As the family prospered, they were able to afford help for the children and house. When their town was taken over by the Hungarian Communist regime, however, Solomon foresaw trouble on the horizon. In 1948, he wrote to his step brother and sister in NYC informing them that he was the only survivor of WWII and asking for any help they could provide. They replied and began the sponsorship paperwork to bring the family to the United States. Solomon and the family arrived in the US at the end of 1949 penniless. The Hungarian government had taken their business, and they had to leave their valuables and all money except for $5.00 Their family in America sent them train tickets to go to Italy and their ship boarding passage vouchers from there to NYC, Ellis Island. 

Just before getting final authorization to leave Czechoslovakia, Sara realized that she was pregnant with their third child, David. They were met by their Brooklyn family who ltook them to live on the lower East side of Manhattan over his brother-in-law, Izzy Rausch’s fur store.  Solomon tried for months to secure a job as a baker but was consistently denied because he was not a member of the union.  He swept streets and did menial jobs until hearing that there were non-union jobs available in Upstate NY. With the help of his step brother, he bought a Greyhound bus ticket and got to Syracuse, NY.

Speaking very poor English and sign language he somehow made his way to bakeries and one offered him a job.  He worked a couple of months before he was able to send for Sara and his 3 ½ year old son Chaim, 2 ½ year old daughter Marta and newborn son David. A year later a Rochester, NY bakery owner came to Syracuse to offer Solomon a job as foreman of Godfried’s Bakery on Herman Street so the family moved to Rochester. They lived in an apartment over Byers Shoe Store on Joseph Avenue until they were able to purchase their own small three-bedroom house on Scrantom Street. Sara took in boarders to help with expenses. They were blessed with the birth of two more sons, Eddie Leon 1954 and Sander Froyim 1957.  Eventually they were very proud to be able to repay every dollar Solomon owed his American family for passage and all expenses advanced in getting Sara, their two children and him to the US.

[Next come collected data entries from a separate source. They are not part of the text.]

import Literature.NumberTheory.Automorphic.GaloisConjugateGroup
import Literature.NumberTheory.Automorphic.GammaTwoModularFormsBasis
import Literature.NumberTheory.Automorphic.ModularFormAlgebraicLambdaDescent
import Literature.NumberTheory.Automorphic.UnboundedDenominatorsReductions
import HarnessLib

/-!
# Galois conjugation of modular forms of even weight on finite-index subgroups

Fourth file of the analytic proof of the Galois-conjugation input of Calegari–Dimitrov–Tang,
*The unbounded denominators conjecture* (J. Amer. Math. Soc. **38** (2025), arXiv:2109.09040),
Remark 59: **for a modular form `f` of even weight `2k` on a finite-index subgroup
`Γ ≤ SL(2, ℤ)` with strict period `h`, and a field automorphism `σ` of `ℂ`, there is a modular
form `f'` of weight `2k` on a finite-index subgroup `Γ'` with strict period `h` whose
`q`-expansion at the period `h` is the coefficientwise `σ`-conjugate of that of `f`**
(`exists_conjugate_modularForm_even`).

Proof. `G = f/θ₃^{4k} = f/Uᵏ` is a weight-zero function invariant under the normal core `Γ₀`
of `Γ ∩ Γ(2)`, of exponential type `k` at every cusp (`ModularFormAlgebraicLambda`); with
`L = 2he` such that `T^L ∈ Γ₀` and `s = (UVW)^{2k}` (rational expansion, `Φ s` bounded for all
conjugates `Φ = G ∘ A = (f|A)/(U|A)ᵏ`, `U|A ∈ {±U, ±V, ±W}`) the theorem
`exists_galois_conjugate_functions` gives the conjugate partner `G'` of `G`, permuted by
`SL(2, ℤ)` compatibly with the `Γ(2)`-orbits and fixed by a finite-index `Γ'`. Then
`f' = G' Uᵏ` is holomorphic, invariant of weight `2k` under `Γ' ∩ Γ(2)`, and bounded at every
cusp: `f'|A = G'_Ψ (U|A)ᵏ = (G'_Ψ s)/w` with `w = s/(U|A)ᵏ` and the order of vanishing of the
expansion of `G'_Ψ s` (the `σ`-conjugate of that of `Ψ s = ±(f|Aγ) w`) at least that of `w`.
Its expansion at the period `L` is `σ` of that of `f` (cancel the rational expansion of
`s/Uᵏ`), so it is `h`-periodic, and the stabiliser of `f'` is the required `Γ'`.

No definitions, no named facts.

## References

* [CalegariDimitrovTang2025] arXiv:2109.09040, Remark 59.
-/

noncomputable section

open Complex Filter Topology Function Metric Set Polynomial
open UpperHalfPlane hiding I
open scoped Real Topology MatrixGroups Manifold ModularForm

namespace Literature.NumberTheory.Automorphic

namespace ModularLambda

open Literature.NumberTheory.EllipticCurves.JacobiThetaNull
open Literature.NumberTheory.ModularForms (thetaU thetaV thetaW thetaUVW thetaU_apply thetaV_apply
  thetaW_apply thetaU_vadd_one thetaV_vadd_one thetaW_vadd_one thetaU_ne_zero thetaV_ne_zero
  thetaW_ne_zero mdifferentiable_thetaU mdifferentiable_thetaV mdifferentiable_thetaW
  tendsto_thetaU tendsto_thetaW tendsto_thetaV thetaU_eq_thetaV_add_thetaW slash_T_apply)
open Literature.NumberTheory.ModularForms.QExpansionAlgebra
open ModularGroup Matrix.SpecialLinearGroup

/-! ### Preliminaries on power series -/

/-- A power series has rational coefficients iff it is the image of a series over `ℚ`.
[folklore] -/
theorem forall_coeff_mem_range_ratCast_iff (A : PowerSeries ℂ) :
    (∀ n, A.coeff n ∈ Set.range ((↑) : ℚ → ℂ)) ↔
      ∃ A₀ : PowerSeries ℚ, A = A₀.map (algebraMap ℚ ℂ) := by
  constructor
  · intro h
    choose q hq using h
    refine ⟨PowerSeries.mk q, ?_⟩
    ext n
    simp [hq n]
  · rintro ⟨A₀, rfl⟩ n
    exact ⟨A₀.coeff n, by simp⟩

/-- If the first `N` coefficients of `B` vanish, so do those of `A * B`. [folklore] -/
theorem PowerSeries.coeff_mul_eq_zero_of_lt {R : Type*} [CommSemiring R] (A B : PowerSeries R)
    {N : ℕ} (hB : ∀ m < N, B.coeff m = 0) : ∀ m < N, (A * B).coeff m = 0 := by
  intro m hm
  rw [PowerSeries.coeff_mul]
  refine Finset.sum_eq_zero fun p hp ↦ ?_
  have : p.1 + p.2 = m := Finset.HasAntidiagonal.mem_antidiagonal.mp hp
  rw [hB p.2 (by omega), mul_zero]

/-! ### Preliminaries on nice functions -/

/-- **Boundedness of a quotient by orders of vanishing**: if `P, W` are nice, the first `N`
coefficients of both vanish and the `N`-th coefficient of `W` does not, then `P/W` is bounded
at `i∞`. [folklore] -/
theorem isBoundedAtImInfty_div_of_coeff_eq_zero {P W : ℍ → ℂ} {H : ℝ} (hH : 0 < H)
    (hP : Periodic (P ∘ ofComplex) H ∧ MDiff P ∧ IsBoundedAtImInfty P)
    (hW : Periodic (W ∘ ofComplex) H ∧ MDiff W ∧ IsBoundedAtImInfty W) {N : ℕ}
    (hP0 : ∀ m < N, (qExpansion H P).coeff m = 0) (hW0 : ∀ m < N, (qExpansion H W).coeff m = 0)
    (hWN : (qExpansion H W).coeff N ≠ 0) :
    IsBoundedAtImInfty (fun τ ↦ P τ / W τ) := by
  obtain ⟨P₁, hP₁, hPP₁, -⟩ := exists_eq_qParam_pow_mul_of_coeff_eq_zero hH hP hP0
  obtain ⟨W₁, hW₁, hWW₁, hWexp⟩ := exists_eq_qParam_pow_mul_of_coeff_eq_zero hH hW hW0
  have h0 : (qExpansion H W₁).coeff 0 ≠ 0 := by
    have := congrArg (PowerSeries.coeff N) hWexp
    rw [PowerSeries.coeff_X_pow_mul'] at this
    simp only [le_refl, if_true, Nat.sub_self] at this
    rwa [this] at hWN
  have heq : (fun τ ↦ P τ / W τ) = fun τ ↦ P₁ τ / W₁ τ := by
    funext τ
    rw [hPP₁ τ, hWW₁ τ, mul_div_mul_left _ _ (pow_ne_zero _ (Periodic.qParam_ne_zero _))]
  rw [heq]
  exact isBoundedAtImInfty_div_of_nice hH hP₁ hW₁ h0

/-- A nice non-zero function has a first non-vanishing coefficient. [folklore] -/
theorem exists_coeff_ne_zero_of_ne {W : ℍ → ℂ} {H : ℝ} (hH : 0 < H)
    (hW : Periodic (W ∘ ofComplex) H ∧ MDiff W ∧ IsBoundedAtImInfty W) (hW0 : ∃ τ, W τ ≠ 0) :
    ∃ N, (∀ m < N, (qExpansion H W).coeff m = 0) ∧ (qExpansion H W).coeff N ≠ 0 := by
  classical
  have hex : ∃ n, (qExpansion H W).coeff n ≠ 0 := by
    by_contra h
    push Not at h
    have hz : qExpansion H W = qExpansion H (0 : ℍ → ℂ) := by
      rw [qExpansion_zero]; ext n; simp [h n]
    have := eq_of_qExpansion_eq hH hW (nice_zero H) hz
    obtain ⟨τ, hτ⟩ := hW0
    exact hτ (by rw [this]; rfl)
  exact ⟨Nat.find hex, fun m hm ↦ by simpa using Nat.find_min hex hm, Nat.find_spec hex⟩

The family left Rochester for Syracuse in 1962 to work for the Snowflake Bakery in Syracuse, NY. In 1964, they opened their own bakery called Butterflake Pastry Shop in the Triphammer Shopping Center, Ithaca, NY. Sara managed the front shop six days and evenings while Solomon worked six nights a week into early afternoon in the bakery. In 1975 Solomon died of pancreatic cancer. For a while Sara moved back to Rochester, NY, and then found work as a cook in The Syracuse Country Club until she became the cook at Tau Epsilon Phi (TEP) a Jewish fraternity on Syracuse University campus. She did all the shopping and food preparation and became very close to the students. A year later she was asked to become their House Mother, running all events as well as the house business. To this day she gets cards, flowers and calls from some of “her boys” and their families.

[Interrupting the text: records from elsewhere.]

import Literature.Probability.Percolation.Z2LatticePivotalOpenClause
import Literature.Probability.Percolation.QuadSubquadThickening
import Literature.Probability.Percolation.Z2DrawnArcs
import HarnessLib

/-!
# Lattice pivotality of an edge of `δℤ²` versus `QuadConfig.IsPivotalAt`: the converse half

Topic `Literature/Probability/Percolation`; sequel to `Z2LatticePivotalOpenClause.lean`, which
proves that a lattice-pivotal non-straddling edge `e = s(x, x + eᵢ)` of `δℤ²` (`Q ∈ ω_δ` but
`Q ∉ (ω ∖ {e})_δ`) is open-pivotal at its midpoint for the configuration `ω_δ = z2QuadConfig D δ ω`
in Schramm–Smirnov's space `ℋ_D` — the open clause of `QuadConfig.IsPivotalAt`
(`FlipFairKernel.lean`; Garban–Pete–Schramm, *Pivotal, cluster and interface measures for
critical planar percolation*, JAMS 26 (2013), §1.1: a point is "pivotal for a quad if changing its
state changes the crossing event").  Here the converse:

* `not_mem_z2QuadConfig_sdiff_of_isPivotalAt` — **if `Q ∈ ω_δ` and the midpoint of `e` is pivotal
  for `Q` in `ω_δ`, then `Q ∉ (ω ∖ {e})_δ`** (`δ > 0`, any quad, any edge).  Proof: a crossing of
  `Q` drawn on the open edges of `ω ∖ {e}` contains a crossing ARC (`Z2DrawnArcs.lean`); the drawn
  edges of `ω ∖ {e}` form a closed set missing the midpoint of `e`, hence a ball `B(mid e, r)`; the
  sub-quad thickening lemma (`Quad.exists_subquad_isCrossing_subset`, `QuadSubquadThickening.lean`)
  turns the arc into a crossed sub-quad of `Q` with landing sides inside those of `Q` and carrier
  off `B̄(mid e, r/2)`, still crossed inside the open edges of `ω` — contradicting the open clause
  at radius `r/2`;
* `isPivotalAt_z2QuadConfig_iff_not_mem_sdiff` — with the first half: **for a crossed quad and a
  non-straddling edge, open-pivotality at the midpoint of `e` is equivalent to lattice pivotality
  of `e`**.

Everything is proved; no named fact is introduced.

## References

* C. Garban, G. Pete, O. Schramm, *Pivotal, cluster and interface measures for critical planar
  percolation*, JAMS 26 (2013), arXiv:1008.1378, §1.1. [GarbanPeteSchramm2013Pivotal]
* O. Schramm, S. Smirnov, Ann. Probab. 39 (2011), arXiv:1101.5820, §1.3. [SchrammSmirnov2011]
-/

noncomputable section

open Set Metric
open Literature.Topology.PlaneTopology
open Literature.Probability.LatticeModels

namespace Literature.Probability.Percolation

open QuadCrossing

variable {D : Set ℂ} {δ : ℝ} {ω : BondConfig (Site 2)} {x : Site 2} {i : Fin 2}

/-- **Crossings drawn on the open edges contain crossing arcs.**  A crossing `K` of a quad `Q`
inside `openEdgeUnion δ ω` (`δ > 0`) contains a simple arc from a point of `∂₀Q` to a point of
`∂₂Q` (opposite sides are disjoint, and `K` is arc-connected, `exists_isSimpleArc_of_subset_openEdgeUnion`).
[cite: SchrammSmirnov2011, §1.3 (connected = path-connected crossings in the discrete setting)] -/
theorem QuadCrossing.Quad.IsCrossing.exists_isSimpleArc (hδ : 0 < δ) {Q : Quad D} {K : Set ℂ}
    (hK : Q.IsCrossing K) (hKO : K ⊆ openEdgeUnion δ ω) :
    ∃ L p q, L ⊆ K ∧ IsSimpleArc L p q ∧ p ∈ Q.side 0 ∧ q ∈ Q.side 2 := by
  obtain ⟨hKc, hKconn, -, ⟨p, hpK, hp⟩, ⟨q, hqK, hq⟩⟩ := hK
  have hpq : p ≠ q := fun h =>
    Set.disjoint_left.1 (Q.disjoint_side_side_add_two 0) hp (by rw [h]; exact hq)
  obtain ⟨L, hLK, hL⟩ := exists_isSimpleArc_of_subset_openEdgeUnion hδ hKc hKconn hKO hpK hqK hpq
  exact ⟨L, p, q, hLK, hL, hp, hq⟩

/-- The midpoint of `e = s(x, x + eᵢ)` is off the drawn edges of `ω ∖ {e}` (`δ > 0`): a point of the
segment of `e` on another drawn edge is an end of `e`, at distance `δ/2` from the midpoint.
[folklore] -/
theorem edgeMidpoint_not_mem_openEdgeUnion_sdiff (hδ : 0 < δ) :
    edgeMidpoint δ x i ∉ openEdgeUnion δ (ω \ {edgeFrom x i}) := by
  intro h
  have hd1 := dist_meshPoint_edgeMidpoint_eq hδ.le x i
  have hd2 := dist_meshPoint_add_single_edgeMidpoint_eq hδ.le x i
  rcases eq_ends_of_mem_segment_of_mem_openEdgeUnion_sdiff hδ.ne' (edgeMidpoint_mem_segment δ x i)
    h with h1 | h1
  · rw [← h1, dist_self] at hd1; linarith
  · rw [← h1, dist_self] at hd2; linarith

/-- **Open-pivotal at the midpoint ⟹ lattice-pivotal.**  Let `δ > 0`, `e = s(x, x + eᵢ)`, `Q` a quad
crossed in `ω` (`Q ∈ ω_δ`) such that the midpoint of `e` is pivotal for `Q` in the configuration
`ω_δ` (`QuadConfig.IsPivotalAt`; the closed clause is excluded by `Q ∈ ω_δ`).  Then `Q` is not
crossed in `ω ∖ {e}`.  See the module docstring for the proof (crossing arc, a ball around the
midpoint off the drawn edges of `ω ∖ {e}`, sub-quad thickening).
[cite: GarbanPeteSchramm2013Pivotal, §1.1 (pivotal points for a quad)] -/
theorem not_mem_z2QuadConfig_sdiff_of_isPivotalAt (hδ : 0 < δ) {Q : Quad D}
    (hQ : Q ∈ z2QuadConfig D δ ω)
    (hpiv : QuadConfig.IsPivotalAt (z2QuadConfig D δ ω) (edgeMidpoint δ x i) Q) :
    Q ∉ z2QuadConfig D δ (ω \ {edgeFrom x i}) := by
  intro hQe
  rcases hpiv with ⟨-, hopen⟩ | ⟨hQ', -⟩
  swap
  · exact hQ' hQ
  obtain ⟨K, hK, hKO⟩ := (mem_z2QuadConfig_iff_exists_isCrossing hδ).1 hQe
  -- a ball around the midpoint off the closed set of drawn edges of `ω ∖ {e}`
  obtain ⟨r, hr, hball⟩ : ∃ r > 0,
      ball (edgeMidpoint δ x i) r ⊆ (openEdgeUnion δ (ω \ {edgeFrom x i}))ᶜ :=
    Metric.isOpen_iff.1 (isClosed_openEdgeUnion hδ _).isOpen_compl _
      (edgeMidpoint_not_mem_openEdgeUnion_sdiff hδ)
  -- a crossing arc inside `K`, thickened off the closed ball of radius `r/2`
  obtain ⟨L, p, q, hLK, hL, hp, hq⟩ := hK.exists_isSimpleArc hδ hKO
  have hLC : Disjoint L (closedBall (edgeMidpoint δ x i) (r / 2)) :=
    Set.disjoint_left.2 fun z hz hzb =>
      hball (closedBall_subset_ball (by linarith) hzb) (hKO (hLK hz))
  obtain ⟨Q', hcar, h0, h2, K', hK'L, hK'⟩ := Q.exists_subquad_isCrossing_subset
    isClosed_closedBall hL (hLK.trans hK.2.2.1) hp hq hLC
  refine hopen (r / 2) (by positivity) Q'
    (fun z hz => ⟨(hcar hz).1, fun hzb => (hcar hz).2 (ball_subset_closedBall hzb)⟩) h0 h2 ?_
  exact (mem_z2QuadConfig_iff_exists_isCrossing hδ).2 ⟨K', hK',
    (hK'L.trans hLK).trans (hKO.trans (openEdgeUnion_mono δ Set.sdiff_subset))⟩

/-- **Lattice pivotality = open-pivotality at the midpoint, for crossed quads and non-straddling
edges.**  Let `δ > 0`, `e = s(x, x + eᵢ)`, `Q ∈ ω_δ` a quad whose landing sides `∂₀Q`, `∂₂Q` miss
the drawn segment of `e`.  Then the midpoint of `e` is pivotal for `Q` in `ω_δ` iff
`Q ∉ (ω ∖ {e})_δ` (`isPivotalAt_z2QuadConfig_of_not_mem_sdiff` and
`not_mem_z2QuadConfig_sdiff_of_isPivotalAt`).
[cite: GarbanPeteSchramm2013Pivotal, §1.1 (pivotal points for a quad)] -/
theorem isPivotalAt_z2QuadConfig_iff_not_mem_sdiff (hδ : 0 < δ) {Q : Quad D}
    (hQ : Q ∈ z2QuadConfig D δ ω)
    (hns : segment ℝ (meshPoint δ x) (meshPoint δ (x + Pi.single i 1)) ∩ (Q.side 0 ∪ Q.side 2) = ∅) :
    QuadConfig.IsPivotalAt (z2QuadConfig D δ ω) (edgeMidpoint δ x i) Q ↔
      Q ∉ z2QuadConfig D δ (ω \ {edgeFrom x i}) :=
  ⟨not_mem_z2QuadConfig_sdiff_of_isPivotalAt hδ hQ,
    fun h => isPivotalAt_z2QuadConfig_of_not_mem_sdiff hδ hQ h hns⟩

end Literature.Probability.Percolation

According to her daughter, Martha, Sara is a survivor in every way. “She is always positive and has been the best blessing in my life. Her schooling ended abruptly at age of 11 and her family never knew she didn’t read Hebrew. At 65 years old, keeping it a secret until our Passover seder in 2005, when it was her turn to read from the Passover Haggadah. We discovered that she could now read Hebrew beautifully. having taken night classes in the language at Temple Adath Yeshurin.
She served on many of her synagogue’s committees and  cooked for all the NCSY Youth Group events. She also sang with the Kenahora Klezmer Band.

After the last of her children were on their own, she began speaking to Hebrew School Classes sharing details of her life during the Holocaust. She catered affairs for many years for the Congregation Young Israel in Syracuse. Always positive, people are instantly comfortable in her company. She never gives up and frequently says, ‘God is good. Through my children he gave me back my four younger brothers and little sister.  An excellent cook, food was her greatest expression of love and all who knew her had to eat all she prepared and then she would be happy.  She would tell us not to waste time hating, but rather to celebrate freedom and cherish family!